应天府城南,一处不起眼的隐秘私宅。
黄子澄坐在书房的主位上,面前放着一杯早已经彻底凉透的茶水。
他那张平日里总是挂着成竹在胸笑容的脸,此刻紧绷得犹如一张拉满的弓。
按照计划,昨夜那名刺客得手后,应该在黎明破晓前,带着苏文药箱里的所有东西,来到城外十里的废窑与他的人碰头。
但现在已经是日时分。
书房的门被人急促地推开,一股裹挟着冰雪气息的寒风猛地灌了进来。
黄子澄的心腹长随连滚带爬地跨过门槛,反手将门死死闩上,满头大汗地跪在青砖地上,大口大口地喘着粗气。
“老爷……”心腹咽了一口干涩的唾沫,声音都在发着颤,“人找到了。”
黄子澄猛地站起身。
“东西呢?配方和那些药丸带回来了吗?”
心腹把头埋得极低,根本不敢去看黄子澄的眼睛。
“没见着东西,老爷。
那名刺客……死了。
尸体是咱们的人沿着撤退路线,在城外一处废弃的深水塘里捞出来的,身上绑着两块沉底的废砖。”
黄子澄的瞳孔剧烈收缩。
“谁干的?是锦衣卫?”
“不像。”
心腹摇了摇头,语气中透着一股浓浓的恐惧,
“仵作验过了,刺客背后的脊椎被人用重力直接砸断,后脑枕骨下方中了一刀。
一击切断中枢,干脆利。
这不是江湖寻仇,更不是锦衣卫诏狱那一套抓活口审问的做派。
这手法……倒像是边军斥候在战场上摸营暗杀的手段。”
听到“边军斥候”四个字,黄子澄只觉得后背渗出一层细密的冷汗,瞬间湿透了里衣。
刺客死了,身上被搜刮得干干净净,没有任何身份标识,连带着苏文那些足以改变朝局的神药和配方,也一同人间蒸发。
黄子澄跌坐在椅子上,大脑开始疯狂地运转。
谁干的?
知道这场刺杀计划的,满打满算就那么几个人。
除了他自己和几个绝对心腹,就只有东宫的那位——太子妃吕氏!
“好一招过河拆桥!”
黄子澄咬牙切齿,猛地一拳砸在书案上。
他觉得自己看透了这背后的阴谋。
吕氏这是在利用完他之后,派了另一拨人暗中盯着,直接截了胡!
吕氏是太子的正妃,是太孙朱允炆的生母。
那神药如果掌握在她手里,就等于彻底捏住了太子朱标的命门。
将来太子若是病重不治,太孙顺理成章地登基,她便是名正言顺的皇太后。
而他黄子澄,不过是个外臣,知道得太多,反而是个隐患。
吕氏不仅想要独吞那些无价之宝,更是想切断所有的线索,让苏文之死变成一桩无头悬案。
“你想独吞,没那么容易。”黄子澄眼中闪过一丝狠厉。
同日深夜,东宫偏殿。
殿内地龙烧得极旺,几盏婴儿手臂粗的牛油巨烛将四周照得通明。
太子妃吕氏手里拨弄着一串紫檀佛珠。
她保养得宜的脸上看不出太多岁月的痕迹,但那一双细长的凤目中,此刻却凝结着一层厚厚的寒霜。

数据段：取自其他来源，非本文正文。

/-- **Core of stub C-level**, for any measure with null singletons. -/
theorem levelComparison_core (Λ : ℝ≥0∞) (S : Set E6) (F : ℝ → ℝ) (p e : E6) (t : ℝ)
    (hS : ∀ y ∈ S, InN y) (he : ∀ y ∈ slice0, InN y)
    (hm : ∀ r : ℝ, 0 < r → μ (S ∩ ball p r) ≤ Λ * μ (slice0 ∩ ball e r))
    (hF : Antitone F) (hp : InN p) :
    μ (S ∩ {y | t < F (Real.sqrt (sq6 y p))}) ≤ Λ * μ (slice0 ∩ {y | t < F (Real.sqrt (sq6 y e))}) := by
  by_cases h0 : t < F 0
  swap
  · -- `F 0 ≤ t`: the level set is empty
    have hempty : S ∩ {y | t < F (Real.sqrt (sq6 y p))} = ∅ := by
      ext y
      simp only [mem_inter_iff, mem_setOf_eq, mem_empty_iff_false, iff_false, not_and, not_lt]
      intro _
      exact (hF (Real.sqrt_nonneg _)).trans (not_lt.1 h0)
    rw [hempty, measure_empty]
    exact bot_le
  by_cases hall : ∀ r : ℝ, 0 ≤ r → t < F r
  · -- `J = [0, ∞)`: LHS ≤ μ S = sup over balls of radius n+1; RHS = Λ μ slice0
    have hR : slice0 ∩ {y | t < F (Real.sqrt (sq6 y e))} = slice0 := by
      ext y
      simp only [mem_inter_iff, mem_setOf_eq, and_iff_left_iff_imp]
      intro _
      exact hall _ (Real.sqrt_nonneg _)
    have hU : S = ⋃ n : ℕ, S ∩ ball p ((n : ℝ) + 1) := by
      ext y
      simp only [mem_iUnion, mem_inter_iff]
      constructor
      · intro hy
        refine ⟨⌈sq6 y p⌉₊, hy, hS y hy, ?_⟩
        have h1 : sq6 y p ≤ (⌈sq6 y p⌉₊ : ℝ) := Nat.le_ceil _
        have h2 : (0 : ℝ) ≤ (⌈sq6 y p⌉₊ : ℝ) := Nat.cast_nonneg _
        nlinarith
      · rintro ⟨n, hy, -⟩
        exact hy
    have hmono : Monotone fun n : ℕ => S ∩ ball p ((n : ℝ) + 1) := by
      intro m n hmn
      exact inter_subset_inter_right _ (ball_mono p (by positivity) (by exact_mod_cast Nat.succ_le_succ hmn))
    rw [hR]
    calc μ (S ∩ {y | t < F (Real.sqrt (sq6 y p))}) ≤ μ S := measure_mono inter_subset_left
      _ = μ (⋃ n : ℕ, S ∩ ball p ((n : ℝ) + 1)) := by rw [← hU]
      _ = ⨆ n : ℕ, μ (S ∩ ball p ((n : ℝ) + 1)) := hmono.measure_iUnion
      _ ≤ ⨆ n : ℕ, Λ * μ (slice0 ∩ ball e ((n : ℝ) + 1)) := iSup_mono fun n => hm _ (by positivity)
      _ ≤ Λ * μ slice0 := iSup_le fun n => mul_le_mul' le_rfl (measure_mono inter_subset_left)
  · -- `J` bounded: `R = sup J`
    push Not at hall
    obtain ⟨r₀, hr₀0, hr₀⟩ := hall
    set J : Set ℝ := {r | 0 ≤ r ∧ t < F r} with hJ
    have hJne : J.Nonempty := ⟨0, le_rfl, h0⟩
    have hJbdd : BddAbove J := by
      refine ⟨r₀, fun r hr => ?_⟩
      by_contra hlt
      push Not at hlt
      exact absurd (lt_of_lt_of_le hr.2 (hF hlt.le)) (not_lt.2 hr₀)
    set R := sSup J with hRdef
    have hR0 : 0 ≤ R := le_csSup hJbdd ⟨le_rfl, h0⟩
    have hbelow : ∀ r, 0 ≤ r → r < R → t < F r := fun r hr hrR => by
      obtain ⟨b, hb, hrb⟩ := (lt_csSup_iff hJbdd hJne).1 hrR
      exact lt_of_lt_of_le hb.2 (hF hrb.le)
    have habove : ∀ r, R < r → F r ≤ t := fun r hRr => by
      by_contra hlt
      push Not at hlt
      have : r ≤ R := le_csSup hJbdd ⟨hR0.trans hRr.le, hlt⟩
      linarith
    by_cases hRJ : t < F R
    · -- `J = [0, R]`: the level sets are the closed balls of radius `R`
      have key : ∀ q y : E6, t < F (Real.sqrt (sq6 y q)) ↔ sq6 y q ≤ R ^ 2 := by
        intro q y
        constructor
        · intro h
          by_contra hgt
          push Not at hgt
          have : R < Real.sqrt (sq6 y q) := (Real.lt_sqrt hR0).2 hgt
          exact absurd h (not_lt.2 (habove _ this))
        · intro h
          have h1 : Real.sqrt (sq6 y q) ≤ R := (Real.sqrt_le_left hR0).2 h
          rcases h1.lt_or_eq with hlt | heq
          · exact hbelow _ (Real.sqrt_nonneg _) hlt
          · rw [heq]; exact hRJ
      rcases hR0.lt_or_eq with hRpos | hR0'
      · have e1 : S ∩ {y | t < F (Real.sqrt (sq6 y p))} = S ∩ ball p R := by
          ext y
          simp only [mem_inter_iff, mem_setOf_eq, ball]
          constructor
          · rintro ⟨hy, h⟩; exact ⟨hy, hS y hy, (key p y).1 h⟩
          · rintro ⟨hy, -, h⟩; exact ⟨hy, (key p y).2 h⟩
        have e2 : slice0 ∩ {y | t < F (Real.sqrt (sq6 y e))} = slice0 ∩ ball e R := by
          ext y
          simp only [mem_inter_iff, mem_setOf_eq, ball]
          constructor
          · rintro ⟨hy, h⟩; exact ⟨hy, he y hy, (key e y).1 h⟩
          · rintro ⟨hy, -, h⟩; exact ⟨hy, (key e y).2 h⟩
        rw [e1, e2]
        exact hm R hRpos
      · -- `R = 0`: the level set is `⊆ {p}`
        have hsub : S ∩ {y | t < F (Real.sqrt (sq6 y p))} ⊆ {p} := by
          rintro y ⟨hy, h⟩
          have h' := (key p y).1 h
          rw [← hR0'] at h'
          have h'' : sq6 y p ≤ 0 := by simpa using h'
          exact eq_of_sq6_nonpos (hS y hy) hp h''
        calc μ (S ∩ {y | t < F (Real.sqrt (sq6 y p))}) ≤ μ {p} := measure_mono hsub
          _ = 0 := measure_singleton p
          _ ≤ _ := bot_le
    · -- `J = [0, R)` with `R > 0`: continuity from below along radii `R - R/(n+2)`
      have hRpos : 0 < R := by
        rcases hR0.lt_or_eq with h | h
        · exact h
        · exact absurd (h ▸ h0) hRJ
      have key : ∀ q y : E6, t < F (Real.sqrt (sq6 y q)) ↔ sq6 y q < R ^ 2 := by
        intro q y
        constructor
        · intro h
          by_contra hge
          push Not at hge
          have h1 : R ≤ Real.sqrt (sq6 y q) := Real.le_sqrt_of_sq_le hge
          rcases h1.lt_or_eq with hlt | heq
          · exact absurd h (not_lt.2 (habove _ hlt))
          · rw [← heq] at h; exact absurd h hRJ
        · intro h
          exact hbelow _ (Real.sqrt_nonneg _) ((Real.sqrt_lt' hRpos).2 h)
      set rad : ℕ → ℝ := fun n => R - R / ((n : ℝ) + 2) with hrad
      have hrad_pos : ∀ n : ℕ, 0 < rad n := by
        intro n
        simp only [hrad]
        have hn : (0 : ℝ) < (n : ℝ) + 2 := by positivity
        rw [sub_pos, div_lt_iff₀ hn]
        nlinarith
      have hrad_lt : ∀ n : ℕ, rad n < R := by
        intro n
        simp only [hrad]
        have : 0 < R / ((n : ℝ) + 2) := by positivity
        linarith
      have hrad_mono : Monotone rad := by
        intro m n hmn
        simp only [hrad]
        have hm2 : (0 : ℝ) < (m : ℝ) + 2 := by positivity
        have hmn' : (m : ℝ) + 2 ≤ (n : ℝ) + 2 := by exact_mod_cast Nat.add_le_add_right hmn 2
        have := div_le_div_of_nonneg_left hR0 hm2 hmn'
        linarith
      have hsq_lt : ∀ n : ℕ, rad n ^ 2 < R ^ 2 := fun n =>
        pow_lt_pow_left₀ (hrad_lt n) (hrad_pos n).le two_ne_zero
      have e1 : S ∩ {y | t < F (Real.sqrt (sq6 y p))} = ⋃ n : ℕ, S ∩ ball p (rad n) := by
        ext y
        simp only [mem_iUnion, mem_inter_iff, mem_setOf_eq, ball]
        constructor
        · rintro ⟨hy, h⟩
          have hlt : sq6 y p < R ^ 2 := (key p y).1 h
          set s := Real.sqrt (sq6 y p) with hs
          have hs0 : 0 ≤ s := Real.sqrt_nonneg _
          have hsR : s < R := (Real.sqrt_lt' hRpos).2 hlt
          have hRs : 0 < R - s := sub_pos.2 hsR
          obtain ⟨n, hn⟩ := exists_nat_ge (R / (R - s))
          refine ⟨n, hy, hS y hy, ?_⟩
          have hn1 : R ≤ (n : ℝ) * (R - s) := (div_le_iff₀ hRs).1 hn
          have hsle : s ≤ rad n := by
            simp only [hrad]
            have hn2 : (0 : ℝ) < (n : ℝ) + 2 := by positivity
            rw [le_sub_iff_add_le, ← le_sub_iff_add_le', div_le_iff₀ hn2]
            nlinarith
          exact (Real.sqrt_le_left (hrad_pos n).le).1 hsle
        · rintro ⟨n, hy, -, h⟩
          exact ⟨hy, (key p y).2 (lt_of_le_of_lt h (hsq_lt n))⟩
      have hmono : Monotone fun n : ℕ => S ∩ ball p (rad n) := fun m n hmn =>
        inter_subset_inter_right _ (ball_mono p (hrad_pos m).le (hrad_mono hmn))
      rw [e1, hmono.measure_iUnion]
      refine iSup_le fun n => (hm _ (hrad_pos n)).trans ?_
      refine mul_le_mul' le_rfl (measure_mono ?_)
      rintro y ⟨hy, -, h⟩
      exact ⟨hy, (key e y).2 (lt_of_le_of_lt h (hsq_lt n))⟩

一名贴身太监低着头,快步走到凤座旁,压低了嗓音汇报。
“娘娘,城外的眼线递来准信。
黄大人派去的那名刺客,被人抛尸在废弃水塘里。
苏文药箱里的那些东西,全都不翼而飞了。”
“啪”的一声。
吕氏拨弄佛珠的动作猛地停住。
“东西没带回来?”吕氏的声音极为平缓,却透着一股让人心悸的压迫感。
“搜得比洗过还干净,连张纸片都没留下。”太监如实回答。
吕氏冷笑了一声,挥手示意太监退下。
大殿内只剩下她一人。
她站起身,在大殿中缓缓踱步。
“黄子澄,你好大的胃口!”
吕氏在心里暗自咒骂。
她几乎在得到消息的第一时间,就把怀疑的矛头指向了黄子澄。
这个江南士族的领袖,看似温文尔雅,实则野心勃勃。
神药的配方意味着什么?
如果能私下找人仿制,那不仅是可以拉拢天下权贵的无价之宝,更是未来制衡东宫的终极筹码。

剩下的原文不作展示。